Let's suppose a set of identically uniformly distributed random variables $A,B,C,D,E$ and assume that we want to find the distribution $X=\min{\{A,B,C,D,E\}}$.
Then the probability $P(X≤x)=P(\min{\{A,B,C,D,E\}}≤x)$ implies that one can find at least one of the elements of $\{A,B,C,D,E\}$ smaller than $x$.
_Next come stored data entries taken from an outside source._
/-! ### Periodic frames -/

/-- **Periodic adapted frames along a time-orientable circle of index-one critical points.**
Let `g : ℝ × V → ℝ` be `C^∞` and `T`-periodic in `t` (`V` finite-dimensional), with
nondegenerate fibre Hessians `H(t) = ∂ᵤ∂ᵤ g (t, 0)`; suppose `H(0) = c B` (`c > 0`) for a
symmetric form `B` presented by a Lorentz frame `(v₀, b₁, b₂)` (so `dim V = 3`, index one), and
that there is a continuous `T`-periodic field `w` of `H(t)`-timelike vectors
(`H(t) (w t, w t) < 0`).  Then there are `C^∞`, `T`-periodic, mutually inverse
`Fr, Frinv : ℝ → (V →L V)` with `H(t) (a, b) = c B (Fr t a, Fr t b)` for all `t`.
See the module docstring for the proof. [cite: BanyagaHurtubise2004, Thm. 2]
[cite: HirschDT1976, Ch. 6 §1] [cite: ONeill1983, Ch. 5, Lemma 29; Ch. 9, Lemma 6] -/
theorem exists_periodic_adaptedFrame_of_timelike [FiniteDimensional ℝ V] {g : ℝ × V → ℝ}
    (hg : ContDiff ℝ ∞ g) {T : ℝ} (hT : 0 < T) (hgT : ∀ (t : ℝ) (u : V), g (t + T, u) = g (t, u))
    (hH : ∀ (t : ℝ) (a : V),
      (∀ b, fderiv ℝ (fderiv ℝ g) (t, 0) ((0 : ℝ), a) ((0 : ℝ), b) = 0) → a = 0)
    {B : V →L[ℝ] V →L[ℝ] ℝ} (hB : ∀ x y, B x y = B y x) {c : ℝ} (hc : 0 < c)
    (hHB : ∀ a b : V,
      fderiv ℝ (fderiv ℝ g) ((0 : ℝ), (0 : V)) ((0 : ℝ), a) ((0 : ℝ), b) = c * B a b)
    {v₀ b₁ b₂ : V} (hv : B v₀ v₀ = -1) (h1 : B b₁ b₁ = 1) (h2 : B b₂ b₂ = 1) (h01 : B v₀ b₁ = 0)
    (h02 : B v₀ b₂ = 0) (h12 : B b₁ b₂ = 0)
    (hexp : ∀ x, x = (-B v₀ x) • v₀ + B b₁ x • b₁ + B b₂ x • b₂)
    {w : ℝ → V} (hw : Continuous w) (hwT : ∀ t, w (t + T) = w t)
    (hwneg : ∀ t, fderiv ℝ (fderiv ℝ g) (t, 0) ((0 : ℝ), w t) ((0 : ℝ), w t) < 0) :
    ∃ Fr Frinv : ℝ → (V →L[ℝ] V), ContDiff ℝ ∞ Fr ∧ ContDiff ℝ ∞ Frinv ∧
      (∀ t, Fr (t + T) = Fr t) ∧ (∀ t, Frinv (t + T) = Frinv t) ∧
      (∀ (t : ℝ) (a : V), Fr t (Frinv t a) = a) ∧ (∀ (t : ℝ) (a : V), Frinv t (Fr t a) = a) ∧
      ∀ (t : ℝ) (a b : V), fderiv ℝ (fderiv ℝ g) (t, 0) ((0 : ℝ), a) ((0 : ℝ), b) =
        c * B (Fr t a) (Fr t b) := by
  -- the Hessian family
  obtain ⟨H, hHap⟩ : ∃ H : ℝ → V →L[ℝ] V →L[ℝ] ℝ, ∀ (t : ℝ) (a b : V),
      H t a b = fderiv ℝ (fderiv ℝ g) (t, 0) ((0 : ℝ), a) ((0 : ℝ), b) :=
    ⟨fun t => (fderiv ℝ (fderiv ℝ g) (t, 0)).bilinearComp (ContinuousLinearMap.inr ℝ ℝ V)
      (ContinuousLinearMap.inr ℝ ℝ V), fun t a b => by simp⟩
  have hHT : ∀ t, H (t + T) = H t := fun t => by
    ext a b
    rw [hHap, hHap, fderiv_fderiv_apply_add_of_periodic hgT]
  have hHzsmul : ∀ (n : ℤ) (t : ℝ), H (t + n • T) = H t := by
    intro n
    induction n using Int.induction_on with
    | zero => intro t; rw [zero_zsmul, add_zero]
    | succ n ih => intro t; rw [add_zsmul, one_zsmul, ← add_assoc, hHT, ih]
    | pred n ih =>
      intro t
      have h := hHT (t + (-(n : ℤ) - 1) • T)
      rw [add_assoc, ← add_one_zsmul, sub_add_cancel] at h
      rw [← h, ih]
  have hHmod : ∀ t, H (toIcoMod hT 0 t) = H t := fun t => by
    rw [toIcoMod, sub_eq_add_neg, ← neg_zsmul, hHzsmul]
  have hH0 : ∀ a b, H 0 a b = c * B a b := fun a b => by rw [hHap]; exact hHB a b
  have hwneg' : ∀ t, H t (w t) (w t) < 0 := fun t => by rw [hHap]; exact hwneg t
  -- Step 1: an adapted frame on a neighbourhood of `[0, T]`
  obtain ⟨U, Fr, Frinv, hU, hsub, hFr, hFrinv, hFr0, hri, hli, had⟩ :=
    exists_adaptedFrame_Icc hg hH hT.le
  have had' : ∀ t ∈ U, ∀ a b, H t a b = H 0 (Fr t a) (Fr t b) := fun t ht a b => by
    rw [hHap, hHap]
    exact had t ht a b
  have h0U : (0 : ℝ) ∈ U := hsub ⟨le_rfl, hT.le⟩
  have hTU : T ∈ U := hsub ⟨hT.le, le_rfl⟩
  -- Step 2: a uniform thickening `(-ε₀, T + ε₀) ⊆ U`
  obtain ⟨ε₀, hε₀, hthick⟩ : ∃ ε₀ > 0, Ioo (-ε₀) (T + ε₀) ⊆ U := by
    obtain ⟨ε₁, hε₁, hb₁⟩ := Metric.isOpen_iff.1 hU 0 h0U
    obtain ⟨ε₂, hε₂, hb₂⟩ := Metric.isOpen_iff.1 hU T hTU
    rw [Real.ball_eq_Ioo] at hb₁ hb₂
    refine ⟨min ε₁ ε₂, lt_min hε₁ hε₂, fun t ht => ?_⟩
    have hm₁ := min_le_left ε₁ ε₂
    have hm₂ := min_le_right ε₁ ε₂
    rcases lt_or_ge t 0 with h | h
    · exact hb₁ ⟨by linarith [ht.1], by linarith⟩
    rcases le_or_gt t T with h' | h'
    · exact hsub ⟨h, h'⟩
    · exact hb₂ ⟨by linarith, by linarith [ht.2]⟩
  -- the gluing scale `η`
  obtain ⟨η, hη, hηε, hηT⟩ : ∃ η : ℝ, 0 < η ∧ 4 * η ≤ ε₀ ∧ 4 * η ≤ T :=
    ⟨min ε₀ T / 4, by positivity, by linarith [min_le_left ε₀ T], by linarith [min_le_right ε₀ T]⟩
  -- Step 3: the monodromy `R = Fr T ∈ O(H 0)` and the translated frame `Fr T ∘ Fr (t - T)`
  have hRO0 : ∀ a b, H 0 (Fr T a) (Fr T b) = H 0 a b := fun a b => by
    rw [← had' T hTU, ← hHT 0, zero_add]
  have hU₁ : IsOpen ((fun t : ℝ => t - T) ⁻¹' U) :=
    hU.preimage (continuous_id.sub continuous_const)
  have hmaps : MapsTo (fun t : ℝ => t - T) ((fun t : ℝ => t - T) ⁻¹' U) U := fun t ht => ht
  have hFr₁ :
      ContDiffOn ℝ ∞ (fun t => (Fr T).comp (Fr (t - T))) ((fun t : ℝ => t - T) ⁻¹' U) :=
    contDiffOn_const.clm_comp (hFr.comp (contDiff_id.sub contDiff_const).contDiffOn hmaps)
  have hFrinv₁ : ContDiffOn ℝ ∞ (fun t => (Frinv (t - T)).comp (Frinv T))
      ((fun t : ℝ => t - T) ⁻¹' U) :=
    (hFrinv.comp (contDiff_id.sub contDiff_const).contDiffOn hmaps).clm_comp contDiffOn_const
  have hri₁ : ∀ t ∈ (fun t : ℝ => t - T) ⁻¹' U, ∀ a : V,
      (Fr T).comp (Fr (t - T)) (((Frinv (t - T)).comp (Frinv T)) a) = a := fun t ht a => by
    simp only [ContinuousLinearMap.comp_apply, hri (t - T) ht, hri T hTU]
  have hli₁ : ∀ t ∈ (fun t : ℝ => t - T) ⁻¹' U, ∀ a : V,
      (Frinv (t - T)).comp (Frinv T) (((Fr T).comp (Fr (t - T))) a) = a := fun t ht a => by
    simp only [ContinuousLinearMap.comp_apply, hli T hTU, hli (t - T) ht]
  have had₁ : ∀ t ∈ (fun t : ℝ => t - T) ⁻¹' U, ∀ a b : V,
      H t a b = H 0 ((Fr T).comp (Fr (t - T)) a) ((Fr T).comp (Fr (t - T)) b) := fun t ht a b => by
    simp only [ContinuousLinearMap.comp_apply]
    rw [hRO0, ← had' (t - T) ht, ← hHT (t - T), sub_add_cancel]
  -- Step 4: glue near `T` (overlap `[T - 3η, T - η]`, junction at `T - 2η`)
  have hsub' : Icc (T - 3 * η) (T - η) ⊆ U ∩ (fun t : ℝ => t - T) ⁻¹' U := fun t ht =>
    ⟨hthick ⟨by linarith [ht.1], by linarith [ht.2]⟩,
      hthick ⟨by show -ε₀ < t - T; linarith [ht.1], by show t - T < T + ε₀; linarith [ht.2]⟩⟩
  obtain ⟨Fr', Frinv', Cst, Cstinv, hFr's, hFrinv's, hri', hli', had'', hleft, hleft', hCstO, hCC,
      hCC', hright, hright'⟩ :=
    exists_adaptedFrame_extend_const hU hFr hFrinv hri hli had' hU₁ hFr₁ hFrinv₁ hri₁ hli₁ had₁
      (show T - 3 * η < T - 2 * η by linarith) (show T - 2 * η < T - η by linarith) hsub'
  -- the glued domain contains `(-η, T + η)`
  have hdom : Ioo (-η) (T + η) ⊆
      (U ∩ Iio (T - 2 * η)) ∪ ((fun t : ℝ => t - T) ⁻¹' U ∩ Ioi (T - 3 * η)) := fun t ht => by
    rcases lt_or_ge t (T - 2 * η) with h | h
    · exact Or.inl ⟨hthick ⟨by linarith [ht.1], by linarith⟩, h⟩
    · exact Or.inr ⟨hthick ⟨by show -ε₀ < t - T; linarith,
        by show t - T < T + ε₀; linarith [ht.2]⟩, show T - 3 * η < t by linarith⟩
  -- Step 5: the monodromy `R' = Cst ∘ Fr T` of the glued frame: `Fr' (s + T) = R' ∘ Fr' s` near 0
  have hrel : ∀ s ∈ Ioo (-η) η, ∀ a : V, Fr' (s + T) a = Cst (Fr T (Fr' s a)) := fun s hs a => by
    rw [hright (s + T) (by linarith [hs.1]), hleft s (by linarith [hs.2])]
    simp only [ContinuousLinearMap.comp_apply, add_sub_cancel_right]
  have hrel' : ∀ s ∈ Ioo (-η) η, ∀ a : V,
      Frinv' (s + T) a = Frinv' s (Frinv T (Cstinv a)) := fun s hs a => by
    rw [hright' (s + T) (by linarith [hs.1]), hleft' s (by linarith [hs.2])]
    simp only [ContinuousLinearMap.comp_apply, add_sub_cancel_right]
  have hFr'0 : Fr' 0 = ContinuousLinearMap.id ℝ V := by rw [hleft 0 (by linarith), hFr0]
  have hFr'T : ∀ a : V, Fr' T a = Cst (Fr T a) := fun a => by
    have h := hrel 0 ⟨by linarith, hη⟩ a
    rw [zero_add, hFr'0] at h
    exact h
  have hR'O : ∀ x y, B (Cst (Fr T x)) (Cst (Fr T y)) = B x y := fun x y => by
    have h : H 0 (Cst (Fr T x)) (Cst (Fr T y)) = H 0 x y := by rw [hCstO, hRO0]
    rw [hH0, hH0] at h
    exact mul_left_cancel₀ hc.ne' h
  -- Step 6: `det R' > 0`, by continuity along `t ↦ Fr' t` on `[0, T]`
  have hIcc : Icc 0 T ⊆ (U ∩ Iio (T - 2 * η)) ∪ ((fun t : ℝ => t - T) ⁻¹' U ∩ Ioi (T - 3 * η)) :=
    fun t ht => hdom ⟨by linarith [ht.1], by linarith [ht.2]⟩
  have hdet : 0 < (Cst.comp (Fr T)).det := by
    have hdetT : 0 < (Fr' T).det := by
      refine IndexOneForm.det_pos_of_continuousOn hT.le (hFr's.continuousOn.mono hIcc)
        (fun t ht x => hri' t (hIcc ht) x) ?_
      rw [hFr'0]
      unfold ContinuousLinearMap.det
      rw [show ((ContinuousLinearMap.id ℝ V : V →L[ℝ] V) : V →ₗ[ℝ] V) = LinearMap.id from rfl,
        LinearMap.det_id]
      exact one_pos
    have heq : Fr' T = Cst.comp (Fr T) := ContinuousLinearMap.ext hFr'T
    rwa [heq] at hdetT
  -- Step 7: `R'` preserves the timecones (the timelike field cannot switch cones along `[0, T]`)
  have htimelike : ∀ t ∈ Icc 0 T, B (Fr' t (w t)) (Fr' t (w t)) < 0 := fun t ht => by
    have h : H t (w t) (w t) = c * B (Fr' t (w t)) (Fr' t (w t)) := by
      rw [had'' t (hIcc ht), hH0]
    have h' := hwneg' t
    rw [h] at h'
    exact neg_of_mul_neg_right h' hc.le
  have hψne : ∀ t ∈ Icc 0 T, B v₀ (Fr' t (w t)) ≠ 0 := fun t ht h => by
    have h' := htimelike t ht
    rw [IndexOneForm.apply_eq_of_frame hexp, h] at h'
    nlinarith [sq_nonneg (B b₁ (Fr' t (w t))), sq_nonneg (B b₂ (Fr' t (w t)))]
  have hψc : ContinuousOn (fun t => B v₀ (Fr' t (w t))) (Icc 0 T) :=
    (B v₀).continuous.comp_continuousOn
      ((hFr's.continuousOn.mono hIcc).clm_apply hw.continuousOn)
  have hψpos : 0 < B v₀ (Fr' T (w T)) * B v₀ (Fr' 0 (w 0)) := by
    rcases lt_or_gt_of_ne (hψne 0 ⟨le_rfl, hT.le⟩) with h0 | h0 <;>
      rcases lt_or_gt_of_ne (hψne T ⟨hT.le, le_rfl⟩) with hT' | hT'
    · exact mul_pos_of_neg_of_neg hT' h0
    · exfalso
      obtain ⟨t, ht, hzero⟩ := intermediate_value_Icc hT.le hψc ⟨h0.le, hT'.le⟩
      exact hψne t ht hzero
    · exfalso
      obtain ⟨t, ht, hzero⟩ := intermediate_value_Icc' hT.le hψc ⟨hT'.le, h0.le⟩
      exact hψne t ht hzero
    · exact mul_pos hT' h0
  have hcone : B (Cst (Fr T v₀)) v₀ < 0 := by
    have hx : B (w 0) (w 0) < 0 := by
      have h := htimelike 0 ⟨le_rfl, hT.le⟩
      rwa [hFr'0] at h
    have hw0 : w T = w 0 := by
      have h := hwT 0
      rwa [zero_add] at h
    have hRx : 0 < B v₀ (Cst (Fr T (w 0))) * B v₀ (w 0) := by
      have h := hψpos
      rw [hw0, hFr'T, hFr'0] at h
      simpa using h
    exact neg_of_timeconePreserving (R := Cst.comp (Fr T)) hB hv hexp hR'O hx hRx
  -- Step 8: the path from `1` to `R'` inside `O(B)`
  obtain ⟨P, Pinv, hPs, hPinvs, hP0, hP1, hPPi, hPiP, hPO⟩ :=
    IndexOneForm.exists_smooth_path_of_timeconePreserving (R := Cst.comp (Fr T)) hB hv h1 h2 h01
      h02 h12 hexp hR'O hdet hcone
  have hPinvO : ∀ s x y, B (Pinv s x) (Pinv s y) = B x y := fun s x y => by
    rw [← hPO s (Pinv s x) (Pinv s y), hPPi, hPPi]
  have hPinv0 : ∀ s ≤ 0, ∀ x, Pinv s x = x := fun s hs x => by
    have h := hPiP s x
    rwa [hP0 s hs] at h
  have hPinv1 : ∀ s, 1 ≤ s → ∀ x, Pinv s (Cst (Fr T x)) = x := fun s hs x => by
    have h := hPiP s x
    rwa [hP1 s hs] at h
  have hP1' : ∀ s, 1 ≤ s → ∀ x, P s x = Cst (Fr T x) := fun s hs x => by rw [hP1 s hs]; rfl
  -- Step 9: the corrected frame `Pinv (χ t) ∘ Fr' t`, `T`-periodic near `0`
  have hL : 0 < T - η := by linarith
  have hχs : ContDiff ℝ ∞ fun t : ℝ => (t - η / 2) / (T - η) :=
    (contDiff_id.sub contDiff_const).div_const _
  have hχ0 : ∀ t, t ≤ η / 2 → (t - η / 2) / (T - η) ≤ 0 := fun t ht =>
    div_nonpos_of_nonpos_of_nonneg (by linarith) hL.le
  have hχ1 : ∀ t, T - η / 2 ≤ t → 1 ≤ (t - η / 2) / (T - η) := fun t ht => by
    rw [le_div_iff₀ hL]
    linarith
  have hper : ∀ s ∈ Ioo (-(η / 2)) (η / 2), ∀ a : V,
      Pinv ((s + T - η / 2) / (T - η)) (Fr' (s + T) a) = Pinv ((s - η / 2) / (T - η)) (Fr' s a) :=
    fun s hs a => by
      rw [hrel s ⟨by linarith [hs.1], by linarith [hs.2]⟩, hPinv1 _ (hχ1 _ (by linarith [hs.1])),
        hPinv0 _ (hχ0 _ hs.2.le)]
  have hper' : ∀ s ∈ Ioo (-(η / 2)) (η / 2), ∀ a : V,
      Frinv' (s + T) (P ((s + T - η / 2) / (T - η)) a) = Frinv' s (P ((s - η / 2) / (T - η)) a) :=
    fun s hs a => by
      rw [hrel' s ⟨by linarith [hs.1], by linarith [hs.2]⟩, hP1' _ (hχ1 _ (by linarith [hs.1])),
        hP0 _ (hχ0 _ hs.2.le), hCC', hli T hTU]
      rfl
  have hO : IsOpen (Ioo (-η) (T + η)) := isOpen_Ioo
  have hF''s : ContDiffOn ℝ ∞ (fun t => (Pinv ((t - η / 2) / (T - η))).comp (Fr' t))
      (Ioo (-η) (T + η)) :=
    (hPinvs.comp hχs).contDiffOn.clm_comp (hFr's.mono hdom)
  have hFinv''s : ContDiffOn ℝ ∞ (fun t => (Frinv' t).comp (P ((t - η / 2) / (T - η))))
      (Ioo (-η) (T + η)) :=
    (hFrinv's.mono hdom).clm_comp (hPs.comp hχs).contDiffOn
  have hsubδ : Ioo (-(η / 2)) (T + η / 2) ⊆ Ioo (-η) (T + η) := fun t ht =>
    ⟨by linarith [ht.1], by linarith [ht.2]⟩
  have hFps : ContDiff ℝ ∞ fun t =>
      (Pinv ((toIcoMod hT 0 t - η / 2) / (T - η))).comp (Fr' (toIcoMod hT 0 t)) :=
    contDiff_comp_toIcoMod (F := fun t => (Pinv ((t - η / 2) / (T - η))).comp (Fr' t)) hT
      (by positivity) (by linarith) hO hsubδ hF''s fun s hs =>
        ContinuousLinearMap.ext fun a => by
          simpa only [ContinuousLinearMap.comp_apply, add_sub_assoc'] using hper s hs a
  have hFpinvs : ContDiff ℝ ∞ fun t =>
      (Frinv' (toIcoMod hT 0 t)).comp (P ((toIcoMod hT 0 t - η / 2) / (T - η))) :=
    contDiff_comp_toIcoMod (F := fun t => (Frinv' t).comp (P ((t - η / 2) / (T - η)))) hT
      (by positivity) (by linarith) hO hsubδ hFinv''s fun s hs =>
        ContinuousLinearMap.ext fun a => by
          simpa only [ContinuousLinearMap.comp_apply, add_sub_assoc'] using hper' s hs a
  -- Step 10: conclusion
  have hmodU : ∀ t, toIcoMod hT 0 t ∈
      (U ∩ Iio (T - 2 * η)) ∪ ((fun t : ℝ => t - T) ⁻¹' U ∩ Ioi (T - 3 * η)) := fun t => by
    have h := toIcoMod_mem_Ico' hT t
    exact hIcc ⟨h.1, h.2.le⟩
  refine ⟨fun t => (Pinv ((toIcoMod hT 0 t - η / 2) / (T - η))).comp (Fr' (toIcoMod hT 0 t)),
    fun t => (Frinv' (toIcoMod hT 0 t)).comp (P ((toIcoMod hT 0 t - η / 2) / (T - η))),
    hFps, hFpinvs, fun t => by simp only [toIcoMod_add_right], fun t => by
      simp only [toIcoMod_add_right], fun t a => ?_, fun t a => ?_, fun t a b => ?_⟩
  · show Pinv _ (Fr' _ (Frinv' _ (P _ a))) = a
    rw [hri' _ (hmodU t), hPiP]
  · show Frinv' _ (P _ (Pinv _ (Fr' _ a))) = a
    rw [hPPi, hli' _ (hmodU t)]
  · show fderiv ℝ (fderiv ℝ g) (t, 0) (0, a) (0, b) =
      c * B (Pinv _ (Fr' _ a)) (Pinv _ (Fr' _ b))
    rw [← hHap, hPinvO, ← hH0, ← hHmod t]
    exact had'' _ (hmodU t) a b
Or one can say that the probability that at least one of them is smaller than $x$ equals to:
$$\begin{eqnarray}P(\min{\{A,B,C,D,E\}}≤x)&=&1-P(A>x,B>x,C>x,D>x,E>x)=\\&=&1-P(A>x)P(B>x)P(C>x)P(D>x)P(E>x)
=\\&=&1-\left(P(Y>x)\right)^5
\end{eqnarray}$$
where $Y$ is any of the variables $\{A,B,C,D,E\}$ and $F_Y(y)$ its cdf (since they are identically distributed.)
Then one can conclude that the cdf of $X$ would look like:$F_X(x)=1-(1-F_Y(x))^5.$
Since you have $Y\sim \text{Uniform} (0,18)$, then the cdf $F_Y=\frac{x}{18}$. Then $F_X=1-(1-\frac{x}{18})^5$.